One of the movies that had the most effect on my feelings was, “How To Train Your Dragon. Part#1” The idea was that some people saw dragons as a very dangerous, evil, scary creatures. These people’s mission in life was to kill the dragons to save the earth. The mission changed when a little boy couldn’t see himself as a killer and wanted to treat the dragons with a different way. He wanted to discover their lives. Then the miracle happened! He found out that they were trying to kill people just to defend themselves not to destroy them. He started to communicate with the dragons, they helped him and he saved them. I think this movie may explain a lot!

This movie may show the two halves of the world. The only difference is that they are both humans, but they are seeing each other as dangerous dragons. If both give themselves the opportunity to show the real human part in each other, surely the world would be much better place. Muslims and Arabs are not all terrorists and Americans are not all evil.

I was sitting with my parents watching a soccer game between Egypt and another team a long time ago. We all cheered for Egypt. The next game was between KSA (Kingdom of Saudi Arabia) and another team. I found out that my parents were cheering for the Saudi Arabian Team. I stopped, looked at them and asked my mom, “Mom why are you both cheering for KSA team and it’s not our country?” She said, “Rania, we ate from their land, we had so many fun days with their people, we worked hard for their schools and companies for years. I think that is more than enough to cheer for them.” Do you remember these kind of words in your childhood? The words that might build something in your mind, soul and personality. These words were just like that for me!

I have all these meanings now for the U.S. USA for me is not politics or governments. It is the great awesome people I met, the kind hearts I found, and the warm and nice friends I made. The great opportunity for me to learn and know. It is the land I had my boys in. The land I knew and studied in my religion; like I never did before. The freedom to practice my religion, visit the masque and wear my Hijab. The great variety of people, all colors, races, cultures, and beliefs, that I met them and learnt from all of them.

If you ask me, would I have ever thought I might have all those feeling for the USA? My answer would be NO, NEVER, I never thought I would have an American friend and would love her like my own blood sister, I feel the pain if she had it, and would cry hard if she did. I also feel all the happiness in my heart if she was happy!! This is the humanity which we all have, and which I discovered when I came here.

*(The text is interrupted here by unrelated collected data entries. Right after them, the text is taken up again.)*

/-- **BS98 Lemma 4.1 (2)–(3) (planar, metric form): exact equidistant re-centring.**  Under the
`C¹'¹` hypotheses of `moebius_osculation_circle` there are `C`, `κ > 0`, `r₀ > 0` such that for
every disc `closedBall x (2r) ⊆ B`, `0 < r ≤ r₀`, and `p, q` on the circle `dist · x = r`, some
`y` with `dist y (h x) ≤ C r²` has `dist (h p) y = dist (h q) y = ρ'` **exactly** and
`dist (h z) y - ρ' ≥ κ (dist z x - r) - C r³` outside, `≤ κ (dist z x - r) + C r³` inside
(`κ = m/5`, `r₀ = min (m/(4(L+1))) 1`, `C = 64 (Λ + Λ²/m)`, `Λ = L + L²/m`). -/
theorem moebius_osculation_equidistant : ∀ (h h₁ h₂ : ℂ → ℂ) (B : Set ℂ) (L m : ℝ), Convex ℝ B → 0 < m → (∀ z ∈ B, HasDerivAt h (h₁ z) z) → (∀ z ∈ B, HasDerivAt h₁ (h₂ z) z) → (∀ z ∈ B, m ≤ ‖h₁ z‖) → (∀ z ∈ B, ‖h₂ z‖ ≤ L) → (∀ z ∈ B, ∀ w ∈ B, ‖h₂ z - h₂ w‖ ≤ L * ‖z - w‖) → ∃ C κ r₀ : ℝ, 0 < κ ∧ 0 < r₀ ∧ ∀ (x : ℂ) (r : ℝ), 0 < r → r ≤ r₀ → Metric.closedBall x (2 * r) ⊆ B → ∀ p q : ℂ, dist p x = r → dist q x = r → ∃ (y : ℂ) (ρ' : ℝ), dist (h p) y = ρ' ∧ dist (h q) y = ρ' ∧ dist y (h x) ≤ C * r ^ 2 ∧ ∀ z ∈ Metric.closedBall x (2 * r), (r ≤ dist z x → κ * (dist z x - r) - C * r ^ 3 ≤ dist (h z) y - ρ') ∧ (dist z x ≤ r → dist (h z) y - ρ' ≤ κ * (dist z x - r) + C * r ^ 3) := by
  intro h h₁ h₂ B L m _ hm hd1 hd2 hm1 hL2 hLip
  by_cases hL : 0 ≤ L
  swap
  · exact ⟨0, 1, 1, one_pos, one_pos, fun x r hr _ hsub =>
      absurd ((norm_nonneg _).trans (hL2 x (hsub (mem_closedBall_self (by positivity))))) hL⟩
  exact ⟨64 * ((L + L ^ 2 / m) + (L + L ^ 2 / m) ^ 2 / m), m / 5, min (m / (4 * (L + 1))) 1,
    by positivity, lt_min (by positivity) one_pos,
    fun x r hr hr0 hsub p q hp hq => me_local hm hL hd1 hd2 hm1 hL2 hLip hr
      (hr0.trans (min_le_left _ _)) (hr0.trans (min_le_right _ _)) hsub hp hq⟩

end Summit.CriticalPhenomena.CardyFormulaZ2.Cruxes.VoronoiHubFromSmirnov.MoebiusExactDelaunayDilationWard

end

In March 2008 I went to the court to say the pledge of allegiance, the anthem and receive my citizenship certificate to be an American citizen. With 46 more people from 15 different countries around the world, we all repeated the pledge. Then, the judge said “Now all of you are Americans, just like me and any other American out there. Never feel that you are a less citizen than anyone who was born in this country. You have the same exact rights and have the same exact duties. The only thing that you will not be able to do as any other American after you go out of this room, is trying to be the president of the United States”. His golden words are always in my heart, and it help me anytime I face any challenge during my life in the USA.

I surly faced challenges in the U.S as a Muslim lady, from some ignorant people, but the good people here are more and they deserve to be mentioned more than anything else. Without everything happened to me here, and without everyone I met here and without everything I learned here, I would never be myself now. Because of that my mission in my Arabic writings is to show the Arab people who never got the chance to visit the U.S. the real beauty and tolerance in the Americans, who I have met here. And my mission in my English writings is to show the Americans, who don’t know about Islam except from the media, the real and true beauty of my religion and my culture. I do that and will keep doing that until the end of life, to help making a better understanding world from my children’s life.